» **Brief**
Word for word, set down every line of the entries below from the line with "over ALL matchings" to the line with "and compare weights: the", including both, and no other line.

» **Data provided**
import Mathlib.Tactic.Linarith
import Mathlib.Data.Fintype.EquivFin
import Literature.Computability.MetaComplexity.PartialBijections
import Summits.ValiantsHypothesis.ValiantsHypothesis.Theorems.KPlusLogSqLawTropicalBSplitGlue
import Summits.ValiantsHypothesis.ValiantsHypothesis.Theorems.KPlusLogSqLawTropicalBChangedSetExclusivity

/-!
# Route «KPlusLogSqLaw», crux `TropicalB` (stmt-ValiantsHypothesis-19771) — SEPARATED DESIGNS: THE CLASS-`l` CELLS OF A DOMINANT
# TERM MINIMISE THE LEVEL OBJECTIVE (lexicographic exactness, one level)

HONEST FRAMING.  Helper toward the registered stubs `stub_tropThin` / `stub_tropFat` of `Cruxes/TropicalB/Lines/birth.lean`
(crux `Summit.ValiantsHypothesis.ValiantsHypothesis.Theses.KPlusLogSqLaw.TropicalB`, item stmt-ValiantsHypothesis-19771, route
KPlusLogSqLaw; cell `pub-symmetroid`, seat val-sym-trop-p1 g8, 2026-08-27; `--supports … --as helper`).  A SECTOR lemma about
dominance designs with SEPARATED slope classes and a DENSE slope-minimal class; nothing here bounds `TropicalB` for general designs
or bears on `WeakLifting`, DoorA26 / DoorA34, `MatrixDescartes` (stmt-ValiantsHypothesis-18050) or VP ≠ VNP.

THE POINT (seat memo SEPARATED-LEVELS-g8.md, Lemma 1 + «the tower»).  A design `(d, v, ε)` of format `(m, K)` is PURE
LEXICOGRAPHIC with bottom class `z` when `d z = 0`, every other class `j` has valuations `v a b j = d j · u a b j` with digits
`|u| ≤ A` (and `|v a b z| ≤ A`), the exponents are injective and SUPER-SEPARATED (`8m²(A+1)·d j ≤ d j'` whenever `d j < d j'`,
`8m²(A+1) ≤ d j` for `j ≠ z`), and the bottom class is DENSE (`ε a b z ≠ 0` for all `a, b`).  For such a design and a term `p`
dominant at an integer slope `θ` of the lexicographic window `|θ| ≤ (2m+1)A + 1`, the set `R` of class-`l` cells of `p`
(`l ≠ z`) MINIMISES the level objective

  `Φ_θ(M) = Σ_{(a,b) ∈ M} u a b l − θ·|M|`

over ALL matchings `M` of present class-`l` cells avoiding the rows/columns used by the classes above `l` in `p`
(`level_min_of_isDominant`; proof: glue a better `X` into `p`, sending every other low column to a free row in the dense class `z`,
and compare weights: the competitor wins by `≥ d l − (lower-level slack) > 0`).  This is the bridge from `IsDominant` to the matching
engine (…TropicalBMatchingExchange / Interlacing / Stability / Nesting): along a dominant chain each level is a parametric
minimum-weight-matching problem on the vertices the higher levels leave free.
-/

set_option linter.dupNamespace false
set_option autoImplicit false

namespace Summit.ValiantsHypothesis.ValiantsHypothesis.Theorems.KPlusLogSqLaw

namespace SeparatedLex

open Summit.ValiantsHypothesis.ValiantsHypothesis.Theorems.MatrixDescartes.Negative
open Finset
open scoped BigOperators
open Literature.Computability.MetaComplexity.PBij

variable {m K : ℕ}

/-- the class-`l` cells of a term form a matching. [folklore] -/
theorem isPMatching_cells (p : Equiv.Perm (Fin m) × (Fin m → Fin K)) (l : Fin K) :
    IsPMatching ((Finset.univ.filter fun b : Fin m => p.2 b = l).image fun b => (p.1 b, b)) := by
  intro e he e' he' h
  obtain ⟨b, -, rfl⟩ := Finset.mem_image.1 he
  obtain ⟨b', -, rfl⟩ := Finset.mem_image.1 he'
  rcases h with h | h
  · simp only at h
    have := p.1.injective h
    subst this; rfl
  · simp only at h
    subst h; rfl

/-- membership in the class-`l` cells of a term. [folklore] -/
theorem mem_cells {p : Equiv.Perm (Fin m) × (Fin m → Fin K)} {l : Fin K} {e : Fin m × Fin m} :
    e ∈ ((Finset.univ.filter fun b : Fin m => p.2 b = l).image fun b => (p.1 b, b)) ↔ e.1 = p.1 e.2 ∧ p.2 e.2 = l := by
  constructor
  · intro he
    obtain ⟨b, hb, rfl⟩ := Finset.mem_image.1 he
    exact ⟨rfl, (Finset.mem_filter.1 hb).2⟩
  · rintro ⟨h1, h2⟩
    refine Finset.mem_image.2 ⟨e.2, Finset.mem_filter.2 ⟨Finset.mem_univ _, h2⟩, ?_⟩
    rw [← h1]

» **Answer section**
over ALL matchings `M` of present class-`l` cells avoiding the rows/columns used by the classes above `l` in `p`
(`level_min_of_isDominant`; proof: glue a better `X` into `p`, sending every other low column to a free row in the dense class `z`,
and compare weights: the competitor wins by `≥ d l − (lower-level slack) > 0`).  This is the bridge from `IsDominant` to the matching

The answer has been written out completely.